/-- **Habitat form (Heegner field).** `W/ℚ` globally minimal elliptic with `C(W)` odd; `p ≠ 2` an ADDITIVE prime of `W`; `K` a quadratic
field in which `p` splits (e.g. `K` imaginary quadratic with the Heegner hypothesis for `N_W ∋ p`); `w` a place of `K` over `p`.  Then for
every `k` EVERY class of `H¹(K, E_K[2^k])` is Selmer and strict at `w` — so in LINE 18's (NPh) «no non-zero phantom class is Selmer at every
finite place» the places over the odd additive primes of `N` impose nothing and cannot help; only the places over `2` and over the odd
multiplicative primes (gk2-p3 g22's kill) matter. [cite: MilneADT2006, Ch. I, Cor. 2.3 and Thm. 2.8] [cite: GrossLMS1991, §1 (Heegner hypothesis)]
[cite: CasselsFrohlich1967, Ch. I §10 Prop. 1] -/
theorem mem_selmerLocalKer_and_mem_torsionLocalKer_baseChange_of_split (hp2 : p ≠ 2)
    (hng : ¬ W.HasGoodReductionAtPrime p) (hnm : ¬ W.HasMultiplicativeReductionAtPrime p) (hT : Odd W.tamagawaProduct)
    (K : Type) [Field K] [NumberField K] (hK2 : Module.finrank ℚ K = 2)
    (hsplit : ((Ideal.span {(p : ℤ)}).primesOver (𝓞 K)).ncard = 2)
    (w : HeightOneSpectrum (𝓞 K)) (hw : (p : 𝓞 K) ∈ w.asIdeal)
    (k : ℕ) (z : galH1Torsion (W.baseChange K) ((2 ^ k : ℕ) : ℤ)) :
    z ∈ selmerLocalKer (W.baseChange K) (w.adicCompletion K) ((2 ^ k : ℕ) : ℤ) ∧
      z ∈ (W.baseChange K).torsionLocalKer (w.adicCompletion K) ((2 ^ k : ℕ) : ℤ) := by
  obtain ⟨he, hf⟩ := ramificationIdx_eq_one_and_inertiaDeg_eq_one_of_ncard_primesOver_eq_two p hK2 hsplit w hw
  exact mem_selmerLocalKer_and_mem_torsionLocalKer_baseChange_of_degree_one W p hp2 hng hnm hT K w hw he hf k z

■ YOUR ASSIGNMENT ■
Find the word "quadratic" in the records. Copy every line it appears in.

■ TASK ANSWER ■
/-- **Habitat form (Heegner field).** `W/ℚ` globally minimal elliptic with `C(W)` odd; `p ≠ 2` an ADDITIVE prime of `W`; `K` a quadratic
field in which `p` splits (e.g. `K` imaginary quadratic with the Heegner hypothesis for `N_W ∋ p`); `w` a place of `K` over `p`.  Then for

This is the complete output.